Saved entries

○ ○ ○ ○ ○ ○ ○

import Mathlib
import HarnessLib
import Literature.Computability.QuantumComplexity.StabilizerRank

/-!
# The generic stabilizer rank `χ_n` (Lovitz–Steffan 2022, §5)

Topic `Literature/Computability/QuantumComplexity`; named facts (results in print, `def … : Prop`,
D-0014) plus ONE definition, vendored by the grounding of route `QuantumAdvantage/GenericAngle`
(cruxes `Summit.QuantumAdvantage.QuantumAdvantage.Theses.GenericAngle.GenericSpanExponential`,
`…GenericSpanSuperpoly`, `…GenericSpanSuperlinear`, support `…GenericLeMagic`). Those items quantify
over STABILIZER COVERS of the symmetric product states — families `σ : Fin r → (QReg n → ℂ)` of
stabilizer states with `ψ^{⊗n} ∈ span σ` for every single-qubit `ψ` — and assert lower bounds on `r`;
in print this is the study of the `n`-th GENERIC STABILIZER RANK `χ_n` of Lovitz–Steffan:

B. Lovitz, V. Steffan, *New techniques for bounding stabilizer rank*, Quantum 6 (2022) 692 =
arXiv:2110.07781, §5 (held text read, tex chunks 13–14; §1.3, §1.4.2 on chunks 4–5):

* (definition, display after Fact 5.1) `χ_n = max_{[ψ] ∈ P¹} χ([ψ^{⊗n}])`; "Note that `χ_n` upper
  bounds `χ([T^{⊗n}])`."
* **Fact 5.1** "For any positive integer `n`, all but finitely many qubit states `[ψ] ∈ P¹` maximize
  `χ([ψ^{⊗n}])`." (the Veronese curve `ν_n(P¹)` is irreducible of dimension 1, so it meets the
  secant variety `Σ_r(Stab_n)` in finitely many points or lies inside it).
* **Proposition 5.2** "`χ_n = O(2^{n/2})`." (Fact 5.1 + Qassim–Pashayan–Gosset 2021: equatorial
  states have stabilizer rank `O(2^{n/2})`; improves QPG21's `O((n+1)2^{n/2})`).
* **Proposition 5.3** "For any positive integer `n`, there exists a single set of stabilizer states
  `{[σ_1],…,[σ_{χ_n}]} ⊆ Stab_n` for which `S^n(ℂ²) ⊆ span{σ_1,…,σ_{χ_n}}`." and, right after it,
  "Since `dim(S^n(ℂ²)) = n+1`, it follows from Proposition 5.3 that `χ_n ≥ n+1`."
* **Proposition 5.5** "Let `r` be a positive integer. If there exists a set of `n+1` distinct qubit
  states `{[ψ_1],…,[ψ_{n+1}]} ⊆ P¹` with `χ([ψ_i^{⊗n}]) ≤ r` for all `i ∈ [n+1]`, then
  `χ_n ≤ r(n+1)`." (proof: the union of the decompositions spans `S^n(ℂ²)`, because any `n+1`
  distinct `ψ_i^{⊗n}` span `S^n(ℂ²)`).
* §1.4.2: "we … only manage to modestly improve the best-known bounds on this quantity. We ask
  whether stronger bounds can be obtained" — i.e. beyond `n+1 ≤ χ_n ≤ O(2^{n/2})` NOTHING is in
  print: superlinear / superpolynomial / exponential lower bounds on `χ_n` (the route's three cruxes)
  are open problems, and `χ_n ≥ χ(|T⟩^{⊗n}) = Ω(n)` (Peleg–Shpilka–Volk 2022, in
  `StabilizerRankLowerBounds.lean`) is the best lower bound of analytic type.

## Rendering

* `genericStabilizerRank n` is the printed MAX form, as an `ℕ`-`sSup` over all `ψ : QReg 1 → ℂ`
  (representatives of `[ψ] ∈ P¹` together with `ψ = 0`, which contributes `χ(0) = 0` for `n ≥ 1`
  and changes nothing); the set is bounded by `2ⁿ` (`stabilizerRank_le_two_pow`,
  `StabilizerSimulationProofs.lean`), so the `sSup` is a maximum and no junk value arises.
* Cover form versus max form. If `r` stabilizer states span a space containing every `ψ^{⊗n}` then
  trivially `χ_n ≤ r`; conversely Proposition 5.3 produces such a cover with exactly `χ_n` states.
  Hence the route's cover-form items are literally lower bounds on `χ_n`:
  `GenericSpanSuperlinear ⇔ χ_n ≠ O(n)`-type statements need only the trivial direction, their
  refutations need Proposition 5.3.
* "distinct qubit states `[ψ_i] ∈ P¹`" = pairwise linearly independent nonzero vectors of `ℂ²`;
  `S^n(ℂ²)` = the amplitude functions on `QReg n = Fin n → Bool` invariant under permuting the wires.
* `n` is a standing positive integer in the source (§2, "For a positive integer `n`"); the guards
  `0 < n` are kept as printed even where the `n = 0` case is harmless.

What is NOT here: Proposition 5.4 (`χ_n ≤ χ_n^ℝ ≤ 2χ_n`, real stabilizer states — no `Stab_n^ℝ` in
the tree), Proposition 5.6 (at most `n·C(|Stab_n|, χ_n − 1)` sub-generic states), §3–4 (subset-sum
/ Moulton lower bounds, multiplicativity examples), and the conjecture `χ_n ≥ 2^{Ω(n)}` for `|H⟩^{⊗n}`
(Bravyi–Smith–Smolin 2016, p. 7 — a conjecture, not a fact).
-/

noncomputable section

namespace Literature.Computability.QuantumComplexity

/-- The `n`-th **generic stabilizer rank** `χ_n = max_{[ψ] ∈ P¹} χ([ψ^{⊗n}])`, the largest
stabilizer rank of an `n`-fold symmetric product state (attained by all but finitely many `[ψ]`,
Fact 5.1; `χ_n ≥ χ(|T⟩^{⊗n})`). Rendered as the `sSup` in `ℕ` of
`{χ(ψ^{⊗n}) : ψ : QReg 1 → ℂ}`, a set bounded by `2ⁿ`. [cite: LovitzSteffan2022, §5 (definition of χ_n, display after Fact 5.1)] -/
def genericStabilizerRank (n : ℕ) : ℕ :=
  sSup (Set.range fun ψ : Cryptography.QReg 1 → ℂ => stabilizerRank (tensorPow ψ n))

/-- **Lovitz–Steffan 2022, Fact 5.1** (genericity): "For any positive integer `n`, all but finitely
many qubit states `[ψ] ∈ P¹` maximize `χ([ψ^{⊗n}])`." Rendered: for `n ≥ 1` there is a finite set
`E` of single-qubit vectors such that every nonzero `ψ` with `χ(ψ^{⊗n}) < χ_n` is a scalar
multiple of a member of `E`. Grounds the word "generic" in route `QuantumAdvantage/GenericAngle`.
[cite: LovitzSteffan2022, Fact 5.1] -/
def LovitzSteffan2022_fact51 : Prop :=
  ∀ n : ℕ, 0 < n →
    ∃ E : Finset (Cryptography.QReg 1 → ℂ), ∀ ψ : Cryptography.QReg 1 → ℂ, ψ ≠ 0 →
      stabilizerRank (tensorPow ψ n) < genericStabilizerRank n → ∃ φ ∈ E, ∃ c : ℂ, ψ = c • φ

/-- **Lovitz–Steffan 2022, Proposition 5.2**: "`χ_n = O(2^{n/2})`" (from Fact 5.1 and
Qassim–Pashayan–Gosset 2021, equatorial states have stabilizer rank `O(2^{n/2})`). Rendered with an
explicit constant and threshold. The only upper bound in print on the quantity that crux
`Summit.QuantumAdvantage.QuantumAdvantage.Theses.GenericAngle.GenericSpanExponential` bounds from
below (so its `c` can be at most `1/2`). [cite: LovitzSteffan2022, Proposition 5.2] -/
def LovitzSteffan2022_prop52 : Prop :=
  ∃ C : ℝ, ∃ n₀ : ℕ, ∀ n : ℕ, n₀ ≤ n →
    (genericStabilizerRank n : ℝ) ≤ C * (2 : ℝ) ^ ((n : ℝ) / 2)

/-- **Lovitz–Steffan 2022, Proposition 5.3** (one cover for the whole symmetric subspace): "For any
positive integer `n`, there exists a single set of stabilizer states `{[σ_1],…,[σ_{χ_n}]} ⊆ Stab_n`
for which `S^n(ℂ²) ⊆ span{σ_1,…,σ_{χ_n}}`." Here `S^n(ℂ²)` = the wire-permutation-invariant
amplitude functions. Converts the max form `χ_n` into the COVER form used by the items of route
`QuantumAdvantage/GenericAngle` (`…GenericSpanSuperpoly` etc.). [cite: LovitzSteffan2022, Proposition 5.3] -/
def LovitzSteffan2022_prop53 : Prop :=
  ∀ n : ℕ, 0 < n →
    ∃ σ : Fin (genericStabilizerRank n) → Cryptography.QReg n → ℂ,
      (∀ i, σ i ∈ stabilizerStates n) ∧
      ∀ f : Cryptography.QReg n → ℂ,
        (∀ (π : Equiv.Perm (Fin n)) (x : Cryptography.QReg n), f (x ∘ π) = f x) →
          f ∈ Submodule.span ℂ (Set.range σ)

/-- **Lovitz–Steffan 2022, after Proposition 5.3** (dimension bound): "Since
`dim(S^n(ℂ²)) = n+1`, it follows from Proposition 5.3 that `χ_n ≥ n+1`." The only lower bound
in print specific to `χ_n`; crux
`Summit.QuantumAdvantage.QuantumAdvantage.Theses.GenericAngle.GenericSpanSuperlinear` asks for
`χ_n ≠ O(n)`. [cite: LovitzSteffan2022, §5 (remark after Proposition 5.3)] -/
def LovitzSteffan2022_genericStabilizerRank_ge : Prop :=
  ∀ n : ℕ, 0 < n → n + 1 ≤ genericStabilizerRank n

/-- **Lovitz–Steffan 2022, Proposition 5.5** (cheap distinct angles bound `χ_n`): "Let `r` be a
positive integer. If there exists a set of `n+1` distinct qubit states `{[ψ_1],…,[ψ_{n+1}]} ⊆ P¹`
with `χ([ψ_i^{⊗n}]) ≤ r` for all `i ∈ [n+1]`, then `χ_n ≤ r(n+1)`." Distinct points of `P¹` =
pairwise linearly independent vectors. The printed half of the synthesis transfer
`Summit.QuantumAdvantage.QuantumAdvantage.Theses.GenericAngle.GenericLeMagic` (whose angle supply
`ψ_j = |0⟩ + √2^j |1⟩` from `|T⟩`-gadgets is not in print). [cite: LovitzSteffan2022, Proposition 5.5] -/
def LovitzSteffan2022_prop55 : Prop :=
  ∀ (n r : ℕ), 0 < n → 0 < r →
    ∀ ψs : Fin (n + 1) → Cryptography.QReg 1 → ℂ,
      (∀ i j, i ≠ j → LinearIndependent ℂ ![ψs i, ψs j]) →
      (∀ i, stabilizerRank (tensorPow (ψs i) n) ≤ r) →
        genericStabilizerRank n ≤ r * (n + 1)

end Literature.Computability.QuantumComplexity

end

○ ○ ○ ○ ○ ○ ○

In the entries above, one line contains "and changes nothing);" and another contains "trivial direction, their". Reproduce exactly those two lines and the lines between them, nothing else.

* TASK SOLUTION
  and changes nothing); the set is bounded by `2ⁿ` (`stabilizerRank_le_two_pow`,
  `StabilizerSimulationProofs.lean`), so the `sSup` is a maximum and no junk value arises.
* Cover form versus max form. If `r` stabilizer states span a space containing every `ψ^{⊗n}` then
  trivially `χ_n ≤ r`; conversely Proposition 5.3 produces such a cover with exactly `χ_n` states.
  Hence the route's cover-form items are literally lower bounds on `χ_n`:
  `GenericSpanSuperlinear ⇔ χ_n ≠ O(n)`-type statements need only the trivial direction, their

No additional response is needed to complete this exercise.